Description of the task –
Where a line holds the word "exponent", copy it from the records.

Collected data entries
====================
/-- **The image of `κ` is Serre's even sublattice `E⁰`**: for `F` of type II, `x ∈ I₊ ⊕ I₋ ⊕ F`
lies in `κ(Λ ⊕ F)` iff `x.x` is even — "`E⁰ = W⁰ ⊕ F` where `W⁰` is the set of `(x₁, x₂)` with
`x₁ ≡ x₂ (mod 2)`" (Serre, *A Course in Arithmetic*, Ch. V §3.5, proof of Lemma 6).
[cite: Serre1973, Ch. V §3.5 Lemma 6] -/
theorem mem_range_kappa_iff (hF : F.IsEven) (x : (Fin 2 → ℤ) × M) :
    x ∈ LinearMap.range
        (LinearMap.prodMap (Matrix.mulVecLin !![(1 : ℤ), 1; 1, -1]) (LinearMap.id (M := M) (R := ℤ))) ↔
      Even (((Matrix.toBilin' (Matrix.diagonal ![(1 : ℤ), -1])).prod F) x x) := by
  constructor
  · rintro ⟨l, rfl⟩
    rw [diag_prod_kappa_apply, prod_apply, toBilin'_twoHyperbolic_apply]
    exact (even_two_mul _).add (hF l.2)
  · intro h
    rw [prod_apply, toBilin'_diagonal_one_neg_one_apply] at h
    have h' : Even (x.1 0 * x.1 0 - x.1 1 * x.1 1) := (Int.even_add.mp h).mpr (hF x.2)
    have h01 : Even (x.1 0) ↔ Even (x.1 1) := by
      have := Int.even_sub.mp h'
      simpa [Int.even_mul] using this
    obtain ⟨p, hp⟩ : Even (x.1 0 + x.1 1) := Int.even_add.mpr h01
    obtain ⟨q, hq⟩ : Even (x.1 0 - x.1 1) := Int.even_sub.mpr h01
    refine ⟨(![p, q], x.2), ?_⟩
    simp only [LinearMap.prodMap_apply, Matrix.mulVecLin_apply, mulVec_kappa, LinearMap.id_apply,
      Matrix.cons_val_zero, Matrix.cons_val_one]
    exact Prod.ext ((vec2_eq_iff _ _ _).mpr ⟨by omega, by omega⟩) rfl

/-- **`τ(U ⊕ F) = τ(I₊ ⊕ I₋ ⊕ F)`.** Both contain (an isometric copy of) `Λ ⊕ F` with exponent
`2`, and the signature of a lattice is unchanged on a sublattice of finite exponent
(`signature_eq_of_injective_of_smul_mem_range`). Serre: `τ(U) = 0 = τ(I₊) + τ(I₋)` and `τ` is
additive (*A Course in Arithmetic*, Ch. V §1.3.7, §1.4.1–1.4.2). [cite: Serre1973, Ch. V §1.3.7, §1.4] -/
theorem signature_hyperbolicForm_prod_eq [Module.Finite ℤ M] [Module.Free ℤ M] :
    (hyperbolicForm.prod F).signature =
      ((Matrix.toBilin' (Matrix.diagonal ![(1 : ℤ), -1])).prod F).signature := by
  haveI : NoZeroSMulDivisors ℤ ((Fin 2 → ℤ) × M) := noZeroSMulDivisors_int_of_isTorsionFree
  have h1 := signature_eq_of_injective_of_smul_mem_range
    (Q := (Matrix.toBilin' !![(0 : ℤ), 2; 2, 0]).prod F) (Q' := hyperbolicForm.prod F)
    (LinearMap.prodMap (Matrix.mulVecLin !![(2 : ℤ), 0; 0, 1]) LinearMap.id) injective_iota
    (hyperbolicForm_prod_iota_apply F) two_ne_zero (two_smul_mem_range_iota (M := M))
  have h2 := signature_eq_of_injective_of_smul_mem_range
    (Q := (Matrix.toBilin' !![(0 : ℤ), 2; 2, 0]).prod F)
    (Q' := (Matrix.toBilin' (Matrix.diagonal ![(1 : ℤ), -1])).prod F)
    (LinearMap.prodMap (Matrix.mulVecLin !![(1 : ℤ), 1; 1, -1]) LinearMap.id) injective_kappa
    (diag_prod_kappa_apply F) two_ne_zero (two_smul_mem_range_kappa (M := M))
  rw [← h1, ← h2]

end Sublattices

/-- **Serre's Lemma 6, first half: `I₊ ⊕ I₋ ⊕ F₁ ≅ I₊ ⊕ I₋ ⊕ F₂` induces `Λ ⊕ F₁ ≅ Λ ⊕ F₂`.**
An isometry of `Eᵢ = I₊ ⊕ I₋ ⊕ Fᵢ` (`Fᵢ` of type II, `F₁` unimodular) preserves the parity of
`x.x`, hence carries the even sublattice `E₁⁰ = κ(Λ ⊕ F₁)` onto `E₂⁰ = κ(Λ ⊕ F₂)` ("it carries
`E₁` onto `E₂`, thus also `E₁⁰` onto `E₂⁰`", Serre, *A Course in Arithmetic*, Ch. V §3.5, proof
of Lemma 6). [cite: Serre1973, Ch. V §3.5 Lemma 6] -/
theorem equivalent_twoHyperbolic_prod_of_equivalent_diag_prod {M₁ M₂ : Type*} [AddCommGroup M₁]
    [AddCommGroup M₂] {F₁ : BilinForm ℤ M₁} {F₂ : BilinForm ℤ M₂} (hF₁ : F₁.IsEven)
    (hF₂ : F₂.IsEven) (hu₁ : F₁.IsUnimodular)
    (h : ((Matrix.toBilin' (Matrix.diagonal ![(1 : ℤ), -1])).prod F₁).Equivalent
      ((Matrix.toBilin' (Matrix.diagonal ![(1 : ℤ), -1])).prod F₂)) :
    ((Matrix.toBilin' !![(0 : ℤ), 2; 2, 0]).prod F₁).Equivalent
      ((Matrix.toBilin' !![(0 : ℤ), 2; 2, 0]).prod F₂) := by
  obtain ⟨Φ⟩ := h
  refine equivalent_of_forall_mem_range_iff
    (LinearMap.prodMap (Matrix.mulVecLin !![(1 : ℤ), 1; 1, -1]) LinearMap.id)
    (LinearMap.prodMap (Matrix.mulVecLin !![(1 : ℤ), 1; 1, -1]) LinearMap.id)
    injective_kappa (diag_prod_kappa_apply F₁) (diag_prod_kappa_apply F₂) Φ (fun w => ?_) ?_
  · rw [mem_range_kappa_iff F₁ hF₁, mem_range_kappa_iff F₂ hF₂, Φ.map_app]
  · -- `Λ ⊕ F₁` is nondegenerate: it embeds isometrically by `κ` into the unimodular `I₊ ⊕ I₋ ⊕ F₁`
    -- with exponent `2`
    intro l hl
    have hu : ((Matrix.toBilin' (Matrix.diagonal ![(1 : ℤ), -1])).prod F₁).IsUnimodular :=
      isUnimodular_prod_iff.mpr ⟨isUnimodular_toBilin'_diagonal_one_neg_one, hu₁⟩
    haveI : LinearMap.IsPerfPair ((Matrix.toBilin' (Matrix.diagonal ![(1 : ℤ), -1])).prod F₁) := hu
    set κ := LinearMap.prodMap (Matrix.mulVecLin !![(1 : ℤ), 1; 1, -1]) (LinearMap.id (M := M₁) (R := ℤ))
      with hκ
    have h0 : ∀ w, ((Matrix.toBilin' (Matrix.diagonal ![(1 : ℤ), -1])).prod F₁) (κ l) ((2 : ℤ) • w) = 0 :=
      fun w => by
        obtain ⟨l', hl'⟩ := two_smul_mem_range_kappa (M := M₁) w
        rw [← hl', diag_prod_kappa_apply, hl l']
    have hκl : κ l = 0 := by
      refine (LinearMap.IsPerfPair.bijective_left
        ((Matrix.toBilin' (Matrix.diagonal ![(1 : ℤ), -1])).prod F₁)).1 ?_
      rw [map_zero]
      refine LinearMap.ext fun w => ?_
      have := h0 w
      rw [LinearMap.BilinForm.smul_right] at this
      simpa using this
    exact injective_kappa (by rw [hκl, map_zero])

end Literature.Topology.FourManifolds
====================
Result of the exercise –
/-- **`τ(U ⊕ F) = τ(I₊ ⊕ I₋ ⊕ F)`.** Both contain (an isometric copy of) `Λ ⊕ F` with exponent
`2`, and the signature of a lattice is unchanged on a sublattice of finite exponent
    -- with exponent `2`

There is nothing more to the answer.